The resultant value of resistances each of value n ohms when connected in parallel is x , when these resistances are connected in series the resultant resistance is :​

Answer 1

Answer:

Given:

When n resistors are connected in Parallel, the net resistance is x

To find:

Net resistance when these resistors are connected in series.

Calculation :

Let resistance of each resistor be r

So in parallel:

$net \: resistance = \dfrac{r}{n} = x$

$= > r = x \times n$

Now in series combinations:

$net \: r = r + r + r....n \: times$

$= > net \: r = n \times r$

$= > net \: r = (x \times n) \times n$

$= > net \: r = x \times {n}^{2}$

So final answer is :

$\boxed{\boxed{ \red{eq. \: resistance = x {(n)}^{2}}}}$

Answer 2

Question :-

→ The resultant value of resistance each of value n $\Omega$ .when connected in parallel is x , when these resistances are connected in series the resultant resistance is -

Answer :-

$\to \boxed{ \sf r_{n} \: = x \: {n}^{2} } \\ \:$

To Find :-

→ The resultant resistance when these are in series combination .

Solution :-

According to the question,

→ When resistors are connected in parallel resultant resistance is x and each has value n $\Omega$ .
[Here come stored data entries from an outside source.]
import Mathlib.FieldTheory.AlgebraicClosure
import Mathlib.Algebra.Polynomial.Div
import Summits.KontsevichZagierPeriods.KontsevichZagierPeriods.Theorems.HurwitzMicroSectorsNormalFormPrincipleSplitMoves
import Summits.KontsevichZagierPeriods.KontsevichZagierPeriods.Theorems.HurwitzMicroSectorsNormalFormPrincipleAlgDlogMoves
import Summits.KontsevichZagierPeriods.KontsevichZagierPeriods.Theorems.HurwitzMicroSectorsNormalFormPrincipleDlogMoves
import Summits.KontsevichZagierPeriods.KontsevichZagierPeriods.Theorems.HurwitzMicroSectorsNormalFormPrincipleAlgSplitK5Kit
import Summits.KontsevichZagierPeriods.KontsevichZagierPeriods.Theorems.HurwitzMicroSectorsNormalFormPrincipleCarrierAMulSiegeK8

/-!
# `NormalFormPrinciple` (stmt-KontsevichZagierPeriods-3869), line `SketchIdeator1` —
# the leaf `stub_boxRigidity` in dimension one — real algebraic toolkit and the dlog carriers `Λ(a,b,c)`

Pure proof file (lead seat c3; `--supports` the crux). Point representations with real algebraic
constant (`exists_ptCarrierA`), algebraicity of `K`-polynomial values at algebraic points
(`K = algebraicClosure ℚ ℝ`), and the calculus of a fixed family of dlog carriers
`RA a b c = [(a,b), c/y]` with real algebraic data modulo Kontsevich–Zagier relations: powers,
additivity and `ℤ`-linearity in `c`, finite sums, and `carrierA_interval_eq`
(`[(a,b), c/y] = Λ(b/a, c)`). The real-algebraic toolkit (`isAlgebraic_coeK`,
`isSemialgebraicFunOn_aevalK(_div)`, `exists_repK_unit`, `exists_polynomial_hasDerivAtK`) and the
multiplicativity `carrierA_mul_mem_relations` are the sibling files `…AlgSplitK5Kit`,
`…CarrierAMulSiegeK8`.

Sources: M. Kontsevich, D. Zagier, *Periods* (2001), §1.2 rules (1), (2). No definitions are introduced.
-/

noncomputable section

open MeasureTheory Set Finset
open scoped Polynomial
open Literature.NumberTheory.Transcendental Literature.NumberTheory.Transcendental.KZ
open Literature.ModelTheory.ExponentialFields (IsSemialgebraic isSemialgebraic_univ)

namespace Summit.KontsevichZagierPeriods.HurwitzMicroSectors.NormalFormPrinciple.PiBox

namespace Dlog

open Summit.KontsevichZagierPeriods.KontsevichZagierPeriods.BetaCancellationLine
  (aff_hasFDerivAt_chart aff_abs_det_chartDeriv aff_injective_chart aff_isSemialgebraicMapOn_chart)
open Summit.KontsevichZagierPeriods.HurwitzMicroSectors.NormalFormPrinciple.Negative
  (setIntegral_fin_one integrableOn_fin_one)
open Summit.KontsevichZagierPeriods.KontsevichZagierPeriods.BetaCancellationNegative
  (volume_setOf_apply_eq_zero)
open Literature.NumberTheory.Transcendental.KZ.BallPeeling (isSemialgebraic_Ioo₁)

/-! ## Real algebraic numbers and polynomials over them -/

/-- The evaluation of a polynomial with real algebraic coefficients is algebraic at an algebraic
point. [folklore] -/
theorem isAlgebraic_aevalK (P : (algebraicClosure ℚ ℝ)[X]) {t : ℝ} (ht : IsAlgebraic ℚ t) :
    IsAlgebraic ℚ (Polynomial.aeval t P : ℝ) := by
  set tK : algebraicClosure ℚ ℝ := ⟨t, mem_algebraicClosure_iff.mpr ht⟩ with htK
  have h := Polynomial.aeval_algebraMap_apply_eq_algebraMap_eval (A := ℝ) tK P
  have e : algebraMap (algebraicClosure ℚ ℝ) ℝ tK = t := rfl
  rw [e] at h
  rw [h]
  exact AlgSplitK5.isAlgebraic_coeK (P.eval tK)

/-! ## Point representations with an algebraic constant -/

/-- **A family of point representations** `[pt, r]` for real algebraic `r` (junk otherwise).
[cite: KontsevichZagier2001, §1.1] -/
theorem exists_ptCarrierA :
    ∃ Z : ℝ → IntegralRep 0, ∀ r, IsAlgebraic ℚ r → (Z r).domain = univ ∧ (Z r).integrand = fun _ => r := by
  classical
  refine ⟨fun r => if h : IsAlgebraic ℚ r then
    { domain := univ
      integrand := fun _ => r
      isSemialgebraic_domain := isSemialgebraic_univ
      isSemialgebraicFunOn_integrand := isSemialgebraicFunOn_const_of_isAlgebraic isSemialgebraic_univ h
      integrableOn := integrableOn_const (hs := by simp [volume_univ_fin_zero]) }
    else IntegralRep.empty 0, fun r hr => ?_⟩
  dsimp only
  rw [dif_pos hr]
  exact ⟨rfl, rfl⟩

/-! ## The carrier family -/

/-- **A family of dlog carriers with algebraic data**: `R a b c = [(a,b), c/y]` whenever `a, b, c` are
real algebraic and `0 < a` (junk otherwise). [cite: KontsevichZagier2001, §1.1] -/
theorem exists_carrierA :
    ∃ R : ℝ → ℝ → ℝ → IntegralRep 1, ∀ a b c, IsAlgebraic ℚ a → IsAlgebraic ℚ b → IsAlgebraic ℚ c →
      0 < a → (R a b c).domain = {x | x 0 ∈ Set.Ioo a b} ∧ (R a b c).integrand = fun x => c / x 0 := by
  classical
  refine ⟨fun a b c => if h : IsAlgebraic ℚ a ∧ IsAlgebraic ℚ b ∧ IsAlgebraic ℚ c ∧ 0 < a then
    Classical.choose (exists_dlogA h.1 h.2.1 h.2.2.1 h.2.2.2) else IntegralRep.empty 1,
    fun a b c ha hb hc ha0 => ?_⟩
  simp only [dif_pos (show IsAlgebraic ℚ a ∧ IsAlgebraic ℚ b ∧ IsAlgebraic ℚ c ∧ 0 < a from
    ⟨ha, hb, hc, ha0⟩)]
  exact Classical.choose_spec (exists_dlogA ha hb hc ha0)

variable {R : ℝ → ℝ → ℝ → IntegralRep 1}

/-- `Λ(1, c) ∈ relations` (empty slab). [cite: KontsevichZagier2001, §1.2 rule (1)] -/
theorem carrierA_one_mem_relations {R : ℝ → ℝ → ℝ → IntegralRep 1}
    (hR : ∀ a b c, IsAlgebraic ℚ a → IsAlgebraic ℚ b → IsAlgebraic ℚ c → 0 < a →
      (R a b c).domain = {x | x 0 ∈ Set.Ioo a b} ∧ (R a b c).integrand = fun x => c / x 0)
    {c : ℝ} (hc : IsAlgebraic ℚ c) : of (R 1 1 c) ∈ relations :=
  slab_empty_mem_relations _ (hR 1 1 c isAlgebraic_one isAlgebraic_one hc one_pos).1 le_rfl

/-- **Powers**: `Λ(uⁿ, c) = n • Λ(u, c)` in `FormalRep ⧸ relations` for algebraic `u ≥ 1`.
[cite: KontsevichZagier2001, §1.2 rules (1), (2)] -/
theorem carrierA_pow_eq {R : ℝ → ℝ → ℝ → IntegralRep 1}
    (hR : ∀ a b c, IsAlgebraic ℚ a → IsAlgebraic ℚ b → IsAlgebraic ℚ c → 0 < a →
      (R a b c).domain = {x | x 0 ∈ Set.Ioo a b} ∧ (R a b c).integrand = fun x => c / x 0)
    {u c : ℝ} (hu : IsAlgebraic ℚ u) (hc : IsAlgebraic ℚ c) (hu1 : 1 ≤ u) (n : ℕ) :
    QuotientAddGroup.mk' relations (of (R 1 (u ^ n) c)) =
      n • QuotientAddGroup.mk' relations (of (R 1 u c)) := by
  induction n with
  | zero =>
    rw [pow_zero, zero_smul]
    exact (QuotientAddGroup.eq_zero_iff _).mpr (carrierA_one_mem_relations hR hc)
  | succ n ih =>
    have h := CarrierSiegeK8.carrierA_mul_mem_relations hR (hu.pow n) hu hc (one_le_pow₀ hu1) hu1
    rw [← QuotientAddGroup.eq_zero_iff] at h
    change QuotientAddGroup.mk' relations _ = 0 at h
    rw [map_sub, map_sub, sub_sub, sub_eq_zero] at h
    rw [pow_succ, h, ih, add_smul, one_smul]

/-- **Additivity in the constant**: `Λ(u, c + c') − Λ(u, c) − Λ(u, c') ∈ relations`.
[cite: KontsevichZagier2001, §1.2 rule (1)] -/
theorem carrierA_add_mem_relations {R : ℝ → ℝ → ℝ → IntegralRep 1}
    (hR : ∀ a b c, IsAlgebraic ℚ a → IsAlgebraic ℚ b → IsAlgebraic ℚ c → 0 < a →
      (R a b c).domain = {x | x 0 ∈ Set.Ioo a b} ∧ (R a b c).integrand = fun x => c / x 0)
    {u c c' : ℝ} (hu : IsAlgebraic ℚ u) (hc : IsAlgebraic ℚ c) (hc' : IsAlgebraic ℚ c') :
    of (R 1 u (c + c')) - of (R 1 u c) - of (R 1 u c') ∈ relations :=
  dlogA_merge_mem_relations (σ := {x | x 0 ∈ Set.Ioo (1:ℝ) u}) (c := c) (c' := c') _ _ _
    (hR 1 u (c + c') isAlgebraic_one hu (hc.add hc') one_pos).1
    (hR 1 u c isAlgebraic_one hu hc one_pos).1 (hR 1 u c' isAlgebraic_one hu hc' one_pos).1
    (by rw [(hR 1 u (c + c') isAlgebraic_one hu (hc.add hc') one_pos).2]; exact fun _ _ => rfl)
    (by rw [(hR 1 u c isAlgebraic_one hu hc one_pos).2]; exact fun _ _ => rfl)
    (by rw [(hR 1 u c' isAlgebraic_one hu hc' one_pos).2]; exact fun _ _ => rfl)

/-- `Λ(u, 0) ∈ relations`. [cite: KontsevichZagier2001, §1.2 rule (1)] -/
theorem carrierA_zero_mem_relations {R : ℝ → ℝ → ℝ → IntegralRep 1}
    (hR : ∀ a b c, IsAlgebraic ℚ a → IsAlgebraic ℚ b → IsAlgebraic ℚ c → 0 < a →
      (R a b c).domain = {x | x 0 ∈ Set.Ioo a b} ∧ (R a b c).integrand = fun x => c / x 0)
    {u : ℝ} (hu : IsAlgebraic ℚ u) : of (R 1 u 0) ∈ relations :=
  dlogA_zero_mem_relations _
    (by rw [(hR 1 u 0 isAlgebraic_one hu isAlgebraic_zero one_pos).2]; exact fun _ _ => rfl)

/-- Additivity in the quotient. [cite: KontsevichZagier2001, §1.2 rule (1)] -/
theorem carrierA_add_eq {R : ℝ → ℝ → ℝ → IntegralRep 1}
    (hR : ∀ a b c, IsAlgebraic ℚ a → IsAlgebraic ℚ b → IsAlgebraic ℚ c → 0 < a →
      (R a b c).domain = {x | x 0 ∈ Set.Ioo a b} ∧ (R a b c).integrand = fun x => c / x 0)
    {u c c' : ℝ} (hu : IsAlgebraic ℚ u) (hc : IsAlgebraic ℚ c) (hc' : IsAlgebraic ℚ c') :
    QuotientAddGroup.mk' relations (of (R 1 u (c + c'))) =
      QuotientAddGroup.mk' relations (of (R 1 u c)) + QuotientAddGroup.mk' relations (of (R 1 u c')) := by
  have h := carrierA_add_mem_relations hR hu hc hc'
  rw [← QuotientAddGroup.eq_zero_iff] at h
  change QuotientAddGroup.mk' relations _ = 0 at h
  rwa [map_sub, map_sub, sub_sub, sub_eq_zero] at h

/-- Negation in the quotient: `Λ(u, −c) = −Λ(u, c)`. [cite: KontsevichZagier2001, §1.2 rule (1)] -/
theorem carrierA_neg_eq {R : ℝ → ℝ → ℝ → IntegralRep 1}
    (hR : ∀ a b c, IsAlgebraic ℚ a → IsAlgebraic ℚ b → IsAlgebraic ℚ c → 0 < a →
      (R a b c).domain = {x | x 0 ∈ Set.Ioo a b} ∧ (R a b c).integrand = fun x => c / x 0)
    {u c : ℝ} (hu : IsAlgebraic ℚ u) (hc : IsAlgebraic ℚ c) :
    QuotientAddGroup.mk' relations (of (R 1 u (-c))) = -QuotientAddGroup.mk' relations (of (R 1 u c)) := by
  have h := carrierA_add_eq hR hu hc hc.neg
  have h0 : QuotientAddGroup.mk' relations (of (R 1 u 0)) = 0 :=
    (QuotientAddGroup.eq_zero_iff _).mpr (carrierA_zero_mem_relations hR hu)
  rw [add_neg_cancel, h0] at h
  exact (neg_eq_of_add_eq_zero_right h.symm).symm

/-- Integer multiples: `z • Λ(u, c) = Λ(u, z c)`. [cite: KontsevichZagier2001, §1.2 rule (1)] -/
theorem carrierA_zsmul_eq {R : ℝ → ℝ → ℝ → IntegralRep 1}
    (hR : ∀ a b c, IsAlgebraic ℚ a → IsAlgebraic ℚ b → IsAlgebraic ℚ c → 0 < a →
      (R a b c).domain = {x | x 0 ∈ Set.Ioo a b} ∧ (R a b c).integrand = fun x => c / x 0)
    {u c : ℝ} (hu : IsAlgebraic ℚ u) (hc : IsAlgebraic ℚ c) (z : ℤ) :
    z • QuotientAddGroup.mk' relations (of (R 1 u c)) =
      QuotientAddGroup.mk' relations (of (R 1 u ((z:ℝ) * c))) := by
  -- natural multiples first
  have hnat : ∀ n : ℕ, n • QuotientAddGroup.mk' relations (of (R 1 u c)) =
      QuotientAddGroup.mk' relations (of (R 1 u ((n:ℝ) * c))) := by
    intro n
    induction n with
    | zero =>
      rw [zero_smul, Nat.cast_zero, zero_mul]
      exact ((QuotientAddGroup.eq_zero_iff _).mpr (carrierA_zero_mem_relations hR hu)).symm
    | succ n ih =>
      rw [add_smul, one_smul, ih, Nat.cast_succ, add_mul, one_mul,
        carrierA_add_eq hR hu ((isAlgebraic_nat (R := ℚ) n).mul hc) hc]
  cases z with
  | ofNat n =>
    rw [Int.ofNat_eq_natCast, natCast_zsmul, hnat n, Int.cast_natCast]
  | negSucc n =>
    rw [negSucc_zsmul, hnat (n + 1), Int.cast_negSucc, neg_mul,
      carrierA_neg_eq hR hu ((isAlgebraic_nat (R := ℚ) (n + 1)).mul hc)]

/-- Finite sums in the constant: `Λ(u, Σᵢ fᵢ) = Σᵢ Λ(u, fᵢ)` for algebraic `fᵢ`.
[cite: KontsevichZagier2001, §1.2 rule (1)] -/
theorem carrierA_sum_eq {R : ℝ → ℝ → ℝ → IntegralRep 1} {ι : Type*} (s : Finset ι) (f : ι → ℝ)
    (hR : ∀ a b c, IsAlgebraic ℚ a → IsAlgebraic ℚ b → IsAlgebraic ℚ c → 0 < a →
      (R a b c).domain = {x | x 0 ∈ Set.Ioo a b} ∧ (R a b c).integrand = fun x => c / x 0)
    {u : ℝ} (hu : IsAlgebraic ℚ u) (hf : ∀ i ∈ s, IsAlgebraic ℚ (f i)) :
    QuotientAddGroup.mk' relations (of (R 1 u (∑ i ∈ s, f i))) =
      ∑ i ∈ s, QuotientAddGroup.mk' relations (of (R 1 u (f i))) := by
  classical
  induction s using Finset.induction_on with
  | empty =>
    rw [Finset.sum_empty, Finset.sum_empty]
    exact (QuotientAddGroup.eq_zero_iff _).mpr (carrierA_zero_mem_relations hR hu)
  | insert i s hi ih =>
    rw [Finset.sum_insert hi, Finset.sum_insert hi,
      carrierA_add_eq hR hu (hf i (Finset.mem_insert_self i s))
        (Finset.sum_induction _ (IsAlgebraic ℚ) (fun _ _ ha hb => ha.add hb) isAlgebraic_zero fun j hj => hf j (Finset.mem_insert_of_mem hj)),
      ih fun j hj => hf j (Finset.mem_insert_of_mem hj)]

/-- **An interval on one carrier**: for real algebraic `0 < a < b` and algebraic `c`,
`[(a,b), c/y] = Λ(b/a, c)` in `FormalRep ⧸ relations` (scale by `a⁻¹`).
[cite: KontsevichZagier2001, §1.2 rule (2)] -/
theorem carrierA_interval_eq {R : ℝ → ℝ → ℝ → IntegralRep 1}
    (hR : ∀ a b c, IsAlgebraic ℚ a → IsAlgebraic ℚ b → IsAlgebraic ℚ c → 0 < a →
      (R a b c).domain = {x | x 0 ∈ Set.Ioo a b} ∧ (R a b c).integrand = fun x => c / x 0)
    {a b c : ℝ} (ha : IsAlgebraic ℚ a) (hb : IsAlgebraic ℚ b) (hc : IsAlgebraic ℚ c) (ha0 : 0 < a)
    (L : IntegralRep 1) (hd : L.domain = {x | x 0 ∈ Set.Ioo a b})
    (hi : EqOn L.integrand (fun x => c / x 0) L.domain) :
    QuotientAddGroup.mk' relations (of L) = QuotientAddGroup.mk' relations (of (R 1 (b / a) c)) := by
  have h1 := hR 1 (b / a) c isAlgebraic_one (hb.mul ha.inv) hc one_pos
  have hscale : of L - of (R 1 (b / a) c) ∈ relations :=
    dlogA_scale_mem_relations (s := a⁻¹) ha.inv L _ hd
      (by rw [h1.1, inv_mul_cancel₀ ha0.ne', ← div_eq_inv_mul]) hi
      (by rw [h1.2]; exact fun _ _ => rfl) ha0 (inv_pos.mpr ha0)
  rw [← QuotientAddGroup.eq_zero_iff] at hscale
  change QuotientAddGroup.mk' relations _ = 0 at hscale
  rwa [map_sub, sub_eq_zero] at hscale

end Dlog

end Summit.KontsevichZagierPeriods.HurwitzMicroSectors.NormalFormPrinciple.PiBox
Let, resistance of each resistor is r ohm

hence , according to the question

$\to \sf \: total \: resistance \: =x \\ \\ \to \sf \frac{r}{n} = x \\ \: \\ \therefore \boxed{\sf \: r \: = n \: x} \: \:$

When resistors are in series combination ,then resultant resistance is ,

$\mapsto \boxed{\sf \: total \: resistance \: ( r_{n})\: = \sum_{i = 1}^{n} \:r_{i} }\: \\ \\ \sf all \: have \: same \: value \: r \\ \\ \: \: \: \: \: \: \: \: \: \: \: \boxed{ \sf\because \: r = nx } \\ \: \\ \to \sf \: r_{n} \: = (x \times n) \: \times n(times) \\ \\ \to \boxed{ \sf r_{n} \: = x \: {n}^{2} }$

Hence net resistance when these are in series is

$\: \sf r_{n} \: = x \: {n}^{2}$